Phenotypic Effects of the Flowering Gene Complex in Canadian Spring Wheat Germplasm

Abstract

Wheat (Triticum aestivum L.) has inherent genetic potential to synchronize its flowering and maturity to a broad growing period and is therefore one of the most widely adapted and grown food crops. Vernalization and photoperiod response genes are of primary importance to this adaptability. We screened 102 Canadian spring wheat cultivars and/or lines, developed between 1885 and 2008, from the Canada Western Red Spring (CWRS), Canada Prairie Spring Red (CPSR), and Canada Western Soft White Spring (CWSWS) classes and studied their phenotypic response both in the field and the greenhouse. Almost all the hard red cultivars possessed the Vrn‐A1a gene either alone or in combination with the dominant Vrn‐B1 while 74% of the higher yielding soft white lines possessed the Vrn‐B1 gene alone or in combination with other Vrn genes.
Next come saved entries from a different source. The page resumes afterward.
import Mathlib.FieldTheory.SeparableDegree
import Literature.NumberTheory.EllipticCurves.IsogenyFromRationalMap
import Literature.NumberTheory.EllipticCurves.IsogenyDegreeProofs
import Literature.NumberTheory.EllipticCurves.IsogenyDegreePullbackXProofs
import HarnessLib

/-!
# The degree of the isogeny attached to an explicit formula: `#ker = deg U`

Trunk T-ELLARITH; topic `NumberTheory/EllipticCurves`, notion `cm_endomorphisms_isogeny` (explicit
isogenies). A *proofs* file (theorems only) on top of
`Literature.NumberTheory.EllipticCurves.IsogenyFromRationalMap` (the isogeny
`IsogenyFormula.toIsogeny` attached to a rational map `(x, y) ↦ (U(x)/h(x)², (S(x)y + T(x))/h(x)³)`
in standard form, Silverman, *AEC*, Thm. III.4.8) and the degree theory of the tree
(`IsogenyDegree`, `IsogenyDegreeProofs`, `IsogenyDegreeKernelProofs`,
`IsogenyDegreePullbackXProofs`). It proves:

* `WeierstrassCurve.IsogenyFormula.pullbackX_toIsogeny`: `φ^* x' = U(x)/h(x)²` in `K̄(E₁)`;
* `WeierstrassCurve.IsogenyFormula.deg_toIsogeny`: if `U` and `h` are coprime (over `K̄`), then
  Silverman's degree `deg φ = [K̄(E₁) : φ^* K̄(E₂)]` of the isogeny is `deg U`
  (`Isogeny.deg_eq_max_natDegree_of_pullbackX_eq`: `deg φ = max(deg U, deg h²)`, and
  `deg h² < deg U` is part of the formula);
* `WeierstrassCurve.IsogenyFormula.degree_toIsogeny`: in characteristic `0` the prelude's
  `Isogeny.degree = #ker φ` (the separable degree, *AEC* Thm. III.4.10(a),
  `Isogeny.card_ker_eq_finSepDegree_holds`) equals `deg U` as well, every finite extension being
  separable (`Isogeny.finiteDimensional_pullbackField_holds`, *AEC* Thm. II.2.4(a)).

This is the standard reading of the degree of a cyclic isogeny off its `x`-coordinate map
(Silverman, *AEC*, III.4, Remark 4.13.3 and Exercise 3.7(d): `deg [m] = m²` from
`x ∘ [m] = Φₘ/Ψₘ²`); it is what turns a kernel-checked isogeny certificate
(`Literature.NumberTheory.EllipticCurves.IsogenyFormulaCert`) of prime degree `ℓ` into an isogeny
of non-square degree, as needed for complex multiplication (`Isogeny.hasCM_of_j_eq`,
`ComplexMultiplicationHasCMProofs`).

## References

* [SilvermanAEC2009] J. H. Silverman, *The Arithmetic of Elliptic Curves*, 2nd ed., GTM 106,
  Springer 2009: Thm. II.2.4(a); III.§4 (p. 66, `deg φ`), Thm. III.4.8, Thm. III.4.10(a),(c),
  Remark III.4.13.3, Exercise 3.7(d).

## Design

`noncomputable section`, `open scoped Classical`, one universe `u`; dot-notation extensions in
`namespace WeierstrassCurve.IsogenyFormula`. Mathlib has no isogenies; the tree's `Isogeny`,
`IsogenyFormula`, `Isogeny.deg`, `RationalRep` are used and nothing is restated (`lean search`
for `degree_toIsogeny`, `deg_toIsogeny`, `pullbackX_toIsogeny` found only
`IsVeluThreePair.degree_toIsogeny` of `ThreeIsogeny`, the degree-`3` special case by point count).
-/

noncomputable section

open scoped Classical

open Polynomial

universe u

namespace WeierstrassCurve

namespace IsogenyFormula

variable {K : Type u} [Field K] {W₁ W₂ : WeierstrassCurve K} [W₁.IsElliptic] [W₂.IsElliptic]
  [CharZero K] (φ : IsogenyFormula W₁ W₂)

omit [W₁.IsElliptic] [CharZero K] in
/-- Evaluating `p(X₀)` at the generic point `(x, y)` of `E` gives `p(x) ∈ K̄(E)`. [folklore] -/
theorem evalGeneric_aeval_X_zero (p : (AlgebraicClosure K)[X]) :
    W₁.evalGeneric (Polynomial.aeval (MvPolynomial.X 0 : MvPolynomial (Fin 2) (AlgebraicClosure K)) p) =
      Polynomial.aeval W₁.genX p := by
  rw [evalGeneric_eq_aeval, ← Polynomial.aeval_algHom_apply, MvPolynomial.aeval_X,
    Matrix.cons_val_zero]

/-- **`φ^* x' = U(x)/h(x)²` in `K̄(E₁)`** for the isogeny of an explicit formula (the pull-back of the
first Weierstrass coordinate does not depend on the rational representation,
`Isogeny.pullbackX_eq`). Silverman, *AEC*, II.§2 (`φ^* f = f ∘ φ`), Remark III.4.13.3.
[cite: SilvermanAEC2009, Remark III.4.13.3 (PDF p. 73)] -/
theorem pullbackX_toIsogeny :
    φ.toIsogeny.pullbackX =
      Polynomial.aeval W₁.genX (φ.U.map (algebraMap K (AlgebraicClosure K))) /
        Polynomial.aeval W₁.genX ((φ.h.map (algebraMap K (AlgebraicClosure K))) ^ 2) := by
  -- the formula is a rational representation of its isogeny (as in `isAlgebraicOn_geomHom`)
  let r : RationalRep W₁ W₂ φ.toIsogeny :=
    { P₁ := Polynomial.aeval (MvPolynomial.X 0) φ.geom.U
      Q₁ := Polynomial.aeval (MvPolynomial.X 0) (φ.geom.h ^ 2)
      P₂ := Polynomial.aeval (MvPolynomial.X 0) φ.geom.S * MvPolynomial.X 1 +
        Polynomial.aeval (MvPolynomial.X 0) φ.geom.T
      Q₂ := Polynomial.aeval (MvPolynomial.X 0) (φ.geom.h ^ 3)
      finite := by
        refine φ.geom.finite_bad.subset ?_
        intro P hP
        by_contra hPb
        apply hP
        obtain ⟨x, y, hxy, rfl, hx⟩ := φ.geom.exists_of_not_mem_bad hPb
        refine ⟨x, y, hxy, rfl, ?_, ?_, ?_⟩
        · rw [eval_aeval_X_zero]; simpa using pow_ne_zero 2 hx
        · rw [eval_aeval_X_zero]; simpa using pow_ne_zero 3 hx
        · have h1 : MvPolynomial.eval ![x, y] (Polynomial.aeval (MvPolynomial.X 0) φ.geom.U) /
              MvPolynomial.eval ![x, y] (Polynomial.aeval (MvPolynomial.X 0) (φ.geom.h ^ 2)) =
              φ.geom.valX x := by
            rw [eval_aeval_X_zero, eval_aeval_X_zero, eval_pow]; rfl
          have h2 : MvPolynomial.eval ![x, y] (Polynomial.aeval (MvPolynomial.X 0) φ.geom.S *
              MvPolynomial.X 1 + Polynomial.aeval (MvPolynomial.X 0) φ.geom.T) /
              MvPolynomial.eval ![x, y] (Polynomial.aeval (MvPolynomial.X 0) (φ.geom.h ^ 3)) =
              φ.geom.valY x y := by
            rw [map_add, map_mul, eval_aeval_X_zero, eval_aeval_X_zero, eval_aeval_X_zero,
              MvPolynomial.eval_X, eval_pow]; rfl
          refine ⟨by rw [h1, h2]; exact φ.geom.nonsingular_val hxy.1 hx, ?_⟩
          change φ.toIsogeny.toAddMonoidHom (Affine.Point.some x y hxy) = _
          rw [show φ.toIsogeny.toAddMonoidHom = φ.geomHom from rfl, φ.geomHom_some hxy hx]
          congr 1 <;> simp only [h1, h2] }
  rw [φ.toIsogeny.pullbackX_eq r, RationalRep.pullbackX]
  change W₁.evalGeneric (Polynomial.aeval (MvPolynomial.X 0) φ.geom.U) /
      W₁.evalGeneric (Polynomial.aeval (MvPolynomial.X 0) (φ.geom.h ^ 2)) = _
  rw [evalGeneric_aeval_X_zero, evalGeneric_aeval_X_zero]
  rfl

/-- **`deg φ = deg U`** for the isogeny of an explicit formula `(U/h², (S y + T)/h³)` with `U`, `h`
coprime: by `Isogeny.deg_eq_max_natDegree_of_pullbackX_eq`, `deg φ = max(deg U, deg h²)`, and
`deg h² < deg U` (`IsogenyFormula.natDegree_lt`). Silverman, *AEC*, III.§4 (Remark 4.13.3: for a
separable isogeny with kernel polynomial `h` of degree `(ℓ - 1)/2`… here only the coprimality of
numerator and denominator of the `x`-map is used), Exercise 3.7(d).
[cite: SilvermanAEC2009, Remark III.4.13.3 and Exercise 3.7(d)] -/
theorem deg_toIsogeny
    (hcop : IsCoprime (φ.U.map (algebraMap K (AlgebraicClosure K)))
      (φ.h.map (algebraMap K (AlgebraicClosure K)))) :
    φ.toIsogeny.deg = φ.U.natDegree := by
  have hinj := (algebraMap K (AlgebraicClosure K)).injective
  rw [φ.toIsogeny.deg_eq_max_natDegree_of_pullbackX_eq hcop.pow_right φ.pullbackX_toIsogeny,
    ← Polynomial.map_pow, natDegree_map_eq_of_injective hinj, natDegree_map_eq_of_injective hinj]
  exact max_eq_left φ.natDegree_lt.le

/-- **`#ker φ = deg U`** in characteristic `0` for the isogeny of an explicit formula with `U`, `h`
coprime: the prelude's `Isogeny.degree = #ker φ` is the separable degree
`[K̄(E₁) : φ^* K̄(E₂)]_s` (Silverman, *AEC*, Thm. III.4.10(a); the tree's
`Isogeny.card_ker_eq_finSepDegree_holds`), which is the full degree `deg φ` because the finite
extension `K̄(E₁)/φ^* K̄(E₂)` (*AEC* Thm. II.2.4(a), `Isogeny.finiteDimensional_pullbackField_holds`)
is separable in characteristic `0` (*AEC* Thm. III.4.10(c)); and `deg φ = deg U` (`deg_toIsogeny`).
[cite: SilvermanAEC2009, Thm. III.4.10(a),(c)] -/
theorem degree_toIsogeny
    (hcop : IsCoprime (φ.U.map (algebraMap K (AlgebraicClosure K)))
      (φ.h.map (algebraMap K (AlgebraicClosure K)))) :
    φ.toIsogeny.degree = φ.U.natDegree := by
  set L := W₁.geomFunctionField
  haveI hfin : FiniteDimensional φ.toIsogeny.pullbackField L :=
    Isogeny.finiteDimensional_pullbackField_holds W₁ W₂ φ.toIsogeny
  haveI : CharZero L := charZero_of_injective_ringHom (algebraMap K L).injective
  haveI : CharZero φ.toIsogeny.pullbackField := (algebraMap φ.toIsogeny.pullbackField L).charZero
  haveI : Algebra.IsSeparable φ.toIsogeny.pullbackField L :=
    Algebra.IsAlgebraic.isSeparable_of_perfectField
  rw [Isogeny.degree, Isogeny.card_ker_eq_finSepDegree_holds W₁ W₂ φ.toIsogeny,
    Field.finSepDegree_eq_finrank_of_isSeparable, ← φ.deg_toIsogeny hcop]
  rfl

end IsogenyFormula

end WeierstrassCurve

end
The Vrn‐A1a alone or in combination with the Vrn‐B1 gene was the most potent gene conferring early maturity. Ppd‐D1a did not alter flowering and maturity in the hard red cultivars tested in the field but did in the greenhouse. Ppd‐D1a reduced days to flowering for soft white spring wheat but did not alter maturity. The photoperiod sensitive gene (Ppd‐D1b) is being replaced with the insensitive gene, Ppd‐D1a, in most modern Canadian germplasm, suggesting its adaptive advantages in the prairies. An overall analysis of the data for the hard red class revealed a declining trend of 0.04 d yr−1 in days to maturity in cultivars released from 1885 to 2008 and an increase of 8 kg ha−1 yr−1 in grain yield. The findings of this study may aid wheat breeders selecting parents with appropriate vernalization and photoperiod gene complexes.